The various literatures exploring as social organization plays essential role in the life of urban poor (Hossain, 2000, 2001). Urban social organization of the urban poor is a collection of family networks and co-operation found in the family networks is the type of social interaction. In the poor communities most nuclear families lives in the same residential compound arrangement and shares a common housing material or equipment’s. And most of the time these families are related through either consanguinity or marriage ties (Lomnitz, 1997).

Result and discussion
4.1 Demographic and Economic background of urban poor
Majority of urban poor participated in the study are poor people with age group of 21-30 which is the level of age where they can participate in any types of job. However, these people are living the life of their family yet, means they are in the poverty. Overwhelming of poor people in the city has an origin in the city itself and lives for 2-30 years. This may be because of people in the city poor family in their background and this poverty chain makes them to remain in their poverty. The urban poor of Adama city are mostly involved in a variety of occupations in urban informal sectors and due to a lack of education and employment training, they usually do not get entry into the more competitive formal sectors of urban employment. Urban poor households have no capacity to save big amount of money and cannot keep their savings securely because lack of awareness about banking system and its importance. Most of them keep their savings ‘in hand’ in order to be able to respond to any economic crises immediately. Some lend money to members of their community in the same neighborhood.
Table 1 Housing materials of the respondents
Material Frequency Percent
Roof: Tin 177 98.3
Cement 23 1.7
Wall: Cement 5 3
Wood 155 86
Other 20 11
Housing is an important aspect of the quality of life and an important expression of material well-being. Housing is one measure of the extent to which individuals /households are achieved their daily need (McCutcheon, 1983).

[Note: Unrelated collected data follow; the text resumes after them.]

import Literature.Computability.AlgebraicComplexity.TableauEvalLabelMajorImpl
import Literature.Computability.AlgebraicComplexity.ChowPointTableauCertificates
import HarnessLib

/-!
# Label-major evaluation with the fast leaves: power-sum points and products of linear forms

Glue file (cell `val-lit`, DIP20 lane; honest framing below). The label-major programme `evalA`
(`TableauEvalLabelMajor.lean`, correctness `evalA_eq_evalC` in `TableauEvalLabelMajorImpl.lean`) keeps
the state space small for COLUMN-STRICT tableaux with many columns — where the column-bijection
evaluators `evalC` / `evalCPow` / `evalCProd` (`∏_c h_c!` branches) are hopeless, e.g. the two-row generator
`(45,45)` of DIP's Prop. 3.9 (45 columns of height 2). It evaluates the symmetric-tensor entries
`symEntry P w` only when building its trie (`buildPTrie`), through the naive permanent leaf. This file
makes the trie's entry function a PARAMETER (`buildPTrieWith S`, `evalAWith S`) and instantiates it with
the two fast leaves of the companion files: `symEntryPow` (power-sum points, `ExplicitPointTableauCertificates`)
and `symEntryProd` (sums of products of linear forms, `ChowPointTableauCertificates`):

* `evalAPow m L N = evalC (powPoint m L) N` (`evalAPow_eq_evalC`) and
* `evalAProd P N = evalC P N` (`evalAProd_eq_evalC`),

for column-strict networks passing the weak structural check (columns in any order). The proofs are
the tree's `layerSum_layersA` + `specL_eq_evalC` with the leaf identities `symEntry_eq_S`,
`symEntry_eq_symEntryProd`.

HONEST FRAMING: certificate-checking plumbing for the toy model `Pow ⊄ Ch` of DIP 2020 (generator
positivity Props. 3.9 / 7.1, positivity certificates Prop. 5.1); nothing here bears on permanent versus
determinant; VP ≠ VNP is not proved.

## References
* [DorflerIkenmeyerPanova2020] J. Dörfler, C. Ikenmeyer, G. Panova, *On geometric complexity theory:
  multiplicity obstructions are stronger than occurrence obstructions*, SIAM J. Appl. Algebra Geom. 4
  (2020) = arXiv:1901.04576, §5 (eq. (5.6) and the dynamic programme "we observe that"), Props. 3.9, 5.1, 7.1.

## Mathlib and tree
Tree: `PTrie`, `layersA`, `layerSum`, `Network.varBound`, `Network.initLayer`, `buildPTrie`, `evalA`
(`TableauEvalLabelMajor`); `layerSum_layersA`, `pairwise_of_columnStrict`, `resid_zero`, `layerSpec`, `finEnum`,
`lt_varBound` (`TableauEvalLabelMajorImpl`); `specL`, `specL_eq_evalC`, `Network.columnStrict`
(`TableauEvalLabelWalk`, `TableauEvalLabelMajorSpec`); `symEntry_eq_S` (`TableauEvalBridge`);
`powPoint`, `symEntryPow`, `Network.checkWeak` (`ExplicitPointTableauCertificates`); `symEntryProd`,
`symEntry_eq_symEntryProd` (`ChowPointTableauCertificates`); `lperm_eq_permanent`, `matOfRows`
(`PlethysmTableauPerms`).

Provenance: val-lit cell, prover val-lit-p6 g3.
-/

namespace Literature.Computability.AlgebraicComplexity

namespace TableauEval

open MvPolynomial

/-! ## §1 The programme with an arbitrary entry function -/

section With

variable {R : Type*} [CommRing R] [DecidableEq R]

/-- The pruned trie of `S (pre ++ w)` over the words `w` of length `k` with letters `< V` (the tree's
`buildPTrie` is the case `S = symEntry P`). [folklore] -/
def buildPTrieWith (S : List ℕ → R) (V : ℕ) : ℕ → List ℕ → PTrie R
  | 0, pre => PTrie.mkLeaf (S pre)
  | k + 1, pre => PTrie.mkNode ((List.range V).map fun i => buildPTrieWith S V k (pre ++ [i]))

/-- **Label-major evaluation with the entry function `S`** (the tree's `evalA P` is the case
`S = symEntry P`). [folklore] -/
def evalAWith (S : List ℕ → R) (N : Network) : R :=
  layerSum (layersA N.cols N.varBound (buildPTrieWith S N.varBound N.perLabel [])
    (List.range N.nlabels) N.initLayer)

/-- The trie holds the entries: `find w (buildPTrieWith S V k pre) = S (pre ++ w)` for words of length
`k` with letters `< V`. [folklore] -/
private theorem find_buildPTrieWith (S : List ℕ → R) (V : ℕ) : ∀ (k : ℕ) (pre w : List ℕ),
    w.length = k → (∀ v ∈ w, v < V) → (buildPTrieWith S V k pre).find w = S (pre ++ w)
  | 0, pre, w, hw, _ => by
    rw [List.length_eq_zero_iff] at hw; subst hw
    simp only [buildPTrieWith, PTrie.mkLeaf, List.append_nil]
    split_ifs with h
    · rw [PTrie.find_empty, h]
    · rfl
  | k + 1, pre, [], hw, _ => by simp at hw
  | k + 1, pre, v :: w, hw, hv => by
    have hvV : v < V := hv v List.mem_cons_self
    have hw' : w.length = k := by simpa using hw
    have IH := find_buildPTrieWith S V k (pre ++ [v]) w hw'
      (fun x hx => hv x (List.mem_cons_of_mem _ hx))
    rw [List.append_assoc, List.singleton_append] at IH
    simp only [buildPTrieWith, PTrie.mkNode]
    split_ifs with h
    · rw [PTrie.find_empty, ← IH]
      have hmem : buildPTrieWith S V k (pre ++ [v]) ∈
          (List.range V).map fun i => buildPTrieWith S V k (pre ++ [i]) :=
        List.mem_map.mpr ⟨v, List.mem_range.mpr hvV, rfl⟩
      have he := (List.all_eq_true.mp h) _ hmem
      rw [(PTrie.isEmpty_iff _).mp he, PTrie.find_empty]
    · rw [PTrie.find_cons, PTrie.child, List.getD_eq_getElem _ _ (by simpa using hvV)]
      simp only [List.getElem_map, List.getElem_range]
      exact IH

/-- The programme with entry function `S` computes the specification `specL` with the trie's
entries. [folklore] -/
private theorem evalAWith_eq_specL (S : List ℕ → R) (N : Network) (hcs : N.columnStrict = true) :
    evalAWith S N = specL (fun w => (buildPTrieWith S N.varBound N.perLabel []).find w)
      (List.range N.nlabels) N.cols := by
  unfold evalAWith
  rw [List.range_eq_range', layerSum_layersA N.varBound _ N.cols (pairwise_of_columnStrict N hcs)
    N.nlabels 0 _ (fun e he => by simp [Network.initLayer] at he; subst he; simp)]
  simp [layerSpec, Network.initLayer, resid_zero]

/-- What `Network.checkWeak` guarantees (as in `ExplicitPointTableauCertificates`). [folklore] -/
private theorem spec_of_checkWeak (N : Network) (h : N.checkWeak = true) :
    (∀ c ∈ N.cols, c.vars.length = c.labels.length) ∧
      (∀ c ∈ N.cols, ∀ u ∈ c.labels, u < N.nlabels) ∧
      (∀ u, u < N.nlabels → countNat u N.allLabels = N.perLabel) := by
  simp only [Network.checkWeak, Bool.and_eq_true, List.all_eq_true, beq_iff_eq, decide_eq_true_eq,
    List.mem_range] at h
  obtain ⟨⟨h1, h3⟩, h4⟩ := h
  refine ⟨fun c hc => h1 c hc, fun c hc u hu => h3 u ?_, h4⟩
  exact List.mem_flatMap.mpr ⟨c, hc, hu⟩

/-- **The programme with an entry function that agrees with `symEntry P` on the relevant words computes
`evalC P N`** (column-strict networks passing the weak check; `m` forms per term).
[cite: DorflerIkenmeyerPanova2020, §5 eq. (5.6) and the dynamic programme (arXiv p. 13)] -/
theorem evalAWith_eq_evalC (S : List ℕ → R) (P : Point R) (N : Network)
    (hP : ∀ t : Fin P.terms.length, (P.terms.get t).2.length = N.perLabel)
    (hN : N.checkWeak = true) (hcs : N.columnStrict = true)
    (hS : ∀ w : List ℕ, w.length = N.perLabel → (∀ v ∈ w, v < N.varBound) → S w = symEntry P w) :
    evalAWith S N = evalC P N := by
  obtain ⟨hlen, hlab, hcnt⟩ := spec_of_checkWeak N hN
  have hV : 0 < N.varBound := Nat.succ_pos _
  let E := finEnum N.varBound hV
  rw [evalAWith_eq_specL S N hcs]
  refine specL_eq_evalC E P N hP hlen (fun c hc v hv => lt_varBound N c hc v hv) hlab hcnt hcs _
    fun w hw hv => ?_
  rw [← symEntry_eq_S E P hP w hw hv, find_buildPTrieWith S N.varBound N.perLabel [] w hw hv,
    List.nil_append, hS w hw hv]

end With

/-! ## §2 Power-sum points -/

section Pow

variable {R : Type*} [CommRing R] [DecidableEq R]

/-- **Label-major evaluation at a power-sum point** `∑_t c_t ℓ_t^m` (leaf `symEntryPow`). [folklore] -/
def evalAPow (m : ℕ) (L : List (R × List R)) (N : Network) : R := evalAWith (symEntryPow m L) N

omit [DecidableEq R] in
/-- The permanent of `m` equal rows `r` (of length `m`) is `m! · ∏ r`. [folklore] -/
private theorem lperm_replicate' (m : ℕ) (r : List R) (hr : r.length = m) :
    lperm (List.replicate m r) = (m.factorial : R) * r.prod := by
  rw [lperm_eq_permanent (List.replicate m r) (List.length_replicate ..), Matrix.permanent]
  have hM : ∀ σ : Equiv.Perm (Fin m), ∏ i : Fin m, matOfRows m (List.replicate m r) (σ i) i =
      r.prod := by
    intro σ
    have h1 : ∀ i : Fin m, matOfRows m (List.replicate m r) (σ i) i = r.getD i 0 := by
      intro i
      simp only [matOfRows, Matrix.of_apply]
      rw [List.getD_eq_getElem (List.replicate m r) [] (by simp), List.getElem_replicate]
    simp only [h1]
    subst hr
    rw [← List.prod_ofFn]
    congr 1
    apply List.ext_getElem (by simp)
    intro i h1 h2
    rw [List.getElem_ofFn, List.getD_eq_getElem]
  simp only [hM, Finset.sum_const, Finset.card_univ, Fintype.card_perm, Fintype.card_fin,
    nsmul_eq_mul]

omit [DecidableEq R] in
/-- At a power-sum point the naive leaf is the closed leaf (words of length `m`). [folklore] -/
private theorem symEntry_powPoint' (m : ℕ) (L : List (R × List R)) (idx : List ℕ)
    (hidx : idx.length = m) : symEntry (powPoint m L) idx = symEntryPow m L idx := by
  unfold symEntry symEntryPow powPoint
  rw [List.map_map]
  congr 1
  refine List.map_congr_left fun cl _ => ?_
  simp only [Function.comp_apply, List.map_replicate]
  rw [lperm_replicate' m _ (by rw [List.length_map, hidx])]

/-- **`evalAPow` computes `evalC` at the power-sum point** for column-strict networks passing the weak
structural check. [cite: DorflerIkenmeyerPanova2020, §5 eq. (5.6) (arXiv p. 13)] -/
theorem evalAPow_eq_evalC (m : ℕ) (L : List (R × List R)) (N : Network) (hN : N.checkWeak = true)
    (hcs : N.columnStrict = true) (hm : N.perLabel = m) :
    evalAPow m L N = evalC (powPoint m L) N := by
  unfold evalAPow
  refine evalAWith_eq_evalC _ _ N ?_ hN hcs ?_
  · intro t
    have hall : ∀ t' ∈ (powPoint m L).terms, t'.2.length = m := by
      intro t' ht'
      simp only [powPoint, List.mem_map] at ht'
      obtain ⟨cl, -, rfl⟩ := ht'
      exact List.length_replicate ..
    rw [hm]
    exact hall _ (List.get_mem _ _)
  · intro w hw _
    rw [hm] at hw
    exact (symEntry_powPoint' m L w hw).symm

end Pow

/-! ## §3 Sums of products of linear forms -/

section Prod

variable {R : Type*} [CommRing R] [DecidableEq R]

/-- **Label-major evaluation at a sum of products of linear forms** (leaf `symEntryProd` on the
network's own variable bound). [folklore] -/
def evalAProd (P : Point R) (N : Network) : R := evalAWith (symEntryProd N.varBound P) N

/-- **`evalAProd` computes `evalC`** for column-strict networks passing the weak structural check, at
points all of whose terms have `perLabel` forms. [cite: DorflerIkenmeyerPanova2020, §5 eq. (5.6) (arXiv p. 13)] -/
theorem evalAProd_eq_evalC (P : Point R) (N : Network) (hN : N.checkWeak = true)
    (hcs : N.columnStrict = true)
    (hP : ∀ t : Fin P.terms.length, (P.terms.get t).2.length = N.perLabel) :
    evalAProd P N = evalC P N := by
  unfold evalAProd
  haveI : NeZero N.varBound := ⟨Nat.succ_ne_zero _⟩
  refine evalAWith_eq_evalC _ P N hP hN hcs ?_
  intro w hw hv
  exact (symEntry_eq_symEntryProd P hP w hw hv).symm

end Prod

/-! ## §4 One nonzero value certifies positivity (r = 1 certificates with the label-major evaluator) -/

section Positivity

open _root_.Literature.NumberTheory.DiophantineGeometry

variable {N : ℕ} [NeZero N]

/-- **Positivity certificate at a power-sum point, label-major form**: a column-strict network of shape `λ`
(weak check, canonical alternators, `m` boxes per label) and an integer power-sum point `∑_{t<k} ℓ_t^m`
with `evalAPow m L N ≠ 0` give `1 ≤ mult_{λ^*} K[Pow_{N,k}^m]`, hence `a_{λ^*} ≥ 1`. Meant for the
many-column shapes of DIP's generator Propositions 3.9 / 7.1 (e.g. `(45,45)`, "by Sturmfels' formula" in
print). [cite: DorflerIkenmeyerPanova2020, Prop. 3.9 (proof, arXiv p. 6) and §5–§6] -/
theorem one_le_coordRingMultiplicity_powerSumSet_of_evalAPow (K : Type) [Field K] [CharZero K]
    {m d k e : ℕ} (hm : m ≠ 0) (lam : Nat.Partition e) (lamL : List ℕ)
    (hlamL : lam.sortedParts = lamL) (hlen : lamL.length ≤ N) (Nw : Network)
    (hN : Nw.checkWeak = true ∧ Nw.canonicalVars = true ∧ Nw.nlabels = d ∧ Nw.perLabel = m ∧
      Nw.shape = lamL)
    (hcs : Nw.columnStrict = true) (L : List (ℤ × List ℤ)) (hL : L.length = k ∧ ∀ cl ∈ L, cl.1 = 1)
    (hv : evalAPow m L Nw ≠ 0) :
    1 ≤ coordRingMultiplicity K (powerSumSet K N k m) m (Weight.dualOfPartition N lam) := by
  classical
  obtain ⟨hcheck, hcan, hd, hperm, hshape⟩ := hN
  let nets : Fin 1 → Network := fun _ => Nw
  let pts : Fin 1 → Point ℤ := fun _ => powPoint m L
  have hpts : ∀ b, ∀ t ∈ (pts b).terms, t.2.length = m := by
    intro b t ht
    simp only [pts, powPoint, List.mem_map] at ht
    obtain ⟨cl, -, rfl⟩ := ht
    exact List.length_replicate ..
  have hZ : ∀ b, splfPoly (coefM ((pts b).map (Int.castRingHom K)))
      (formM (finRevEnum N) ((pts b).map (Int.castRingHom K)) m) ∈ powerSumSet K N k m := by
    intro b
    rw [show (pts b).map (Int.castRingHom K) = powPoint m (L.map fun cl =>
        ((Int.castRingHom K) cl.1, cl.2.map (Int.castRingHom K))) from by
      simp only [pts, powPoint, Point.map, List.map_map]
      congr 1
      refine List.map_congr_left fun cl _ => ?_
      simp [List.map_replicate]]
    have h := splfPoly_powPoint_mem_powerSumSet (N := N) K m
      (L.map fun cl => ((Int.castRingHom K) cl.1, cl.2.map (Int.castRingHom K)))
      (fun cl hcl => by
        obtain ⟨cl₀, h0, rfl⟩ := List.mem_map.mp hcl
        simp [hL.2 cl₀ h0])
    rwa [List.length_map, hL.1] at h
  have hdet : (Matrix.of fun a b => evalC (pts b) (nets a)).det ≠ 0 := by
    rw [Matrix.det_fin_one, Matrix.of_apply]
    show evalC (powPoint m L) Nw ≠ 0
    rw [← evalAPow_eq_evalC m L Nw hcheck hcs hperm]
    exact hv
  exact le_coordRingMultiplicity_of_certificate' K hm lam lamL hlamL hlen nets (fun _ => hcheck)
    (fun _ => hcan) (fun _ => hd) (fun _ => hperm) (fun _ => hshape) pts hpts _ hZ hdet

/-- **Hence the plethysm coefficient is positive**: `0 < a_{λ^*} = plethysmCoeff K (Fin N) m λ^*`
(`mult ≤ a`, `coordRingMultiplicity_le_plethysmCoeff`). [cite: DorflerIkenmeyerPanova2020, Prop. 3.9 (proof, arXiv p. 6)] -/
theorem plethysmCoeff_pos_of_evalAPow (K : Type) [Field K] [CharZero K]
    {m d k e : ℕ} (hm : m ≠ 0) (lam : Nat.Partition e) (lamL : List ℕ)
    (hlamL : lam.sortedParts = lamL) (hlen : lamL.length ≤ N) (Nw : Network)
    (hN : Nw.checkWeak = true ∧ Nw.canonicalVars = true ∧ Nw.nlabels = d ∧ Nw.perLabel = m ∧
      Nw.shape = lamL)
    (hcs : Nw.columnStrict = true) (L : List (ℤ × List ℤ)) (hL : L.length = k ∧ ∀ cl ∈ L, cl.1 = 1)
    (hv : evalAPow m L Nw ≠ 0) :
    0 < plethysmCoeff K (Fin N) m (Weight.dualOfPartition N lam) :=
  lt_of_lt_of_le Nat.zero_lt_one
    ((one_le_coordRingMultiplicity_powerSumSet_of_evalAPow K hm lam lamL hlamL hlen Nw hN hcs L hL
      hv).trans (coordRingMultiplicity_le_plethysmCoeff _ _ _))

end Positivity

end TableauEval

end Literature.Computability.AlgebraicComplexity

Table-1 shows that the roof of only (23%) of houses is made of cement whereas the roof of (98%) of houses is made of tin. The table also shows that the walls of (3%) of houses are made of cement. And the walls of (86%) and (11%) of houses are made of wood with mud and other respectively. The houses of urban poor in the city are mostly made of low quality materials and the quality of housing of the urban poor is very low and they are subject to further vulnerability to flood during the rainy season. And almost every year the slums areas are seriously affected by heavy rain flood and their situation becomes severe while abnormal floodwater increases through monsoon rains. Lack of access to secure and safe housing is a central feature of urban poverty. At least 600 million urban dwellers in Africa, Asia and Latin America living in housing that is so overcrowded and of such poor quality.
4.2 Access to urban infrastructure facilities
Table-2 Access to infrastructure facilities
Access to infrastructure facilities Frequency Percent
Source of light Electricity 179 99
Gasoline/gas 1 1
Source of water River 0 0
Supply/well-tube 180 100
Modes of waste disposal Dust bin 108 60
River/canal 60 22
Other 12 18
Total 180 100
The urban poor have little access to urban infrastructure facilities despite having lived in the city for a long period of time. Table-2 Most of the urban poor (99%) have access to electricity but their access is inadequate and irregular. The remaining only (1%) of the urban poor have access to gas.
The urban poor have access to the municipal water supply. Table-2 shows (100%) of the poor to access the water supply even though it is inadequate and insufficient. Urban poor mostly use a number of the public and their neighbor’s well-tube. None of the respondent use river for their home.
More than half of the urban slum poor (60%) of the respondents have access to municipal waste disposal facilities and the rest of them (22%) and (18%) dispose their waste in river/hole and other; they collect and burn monthly respectively.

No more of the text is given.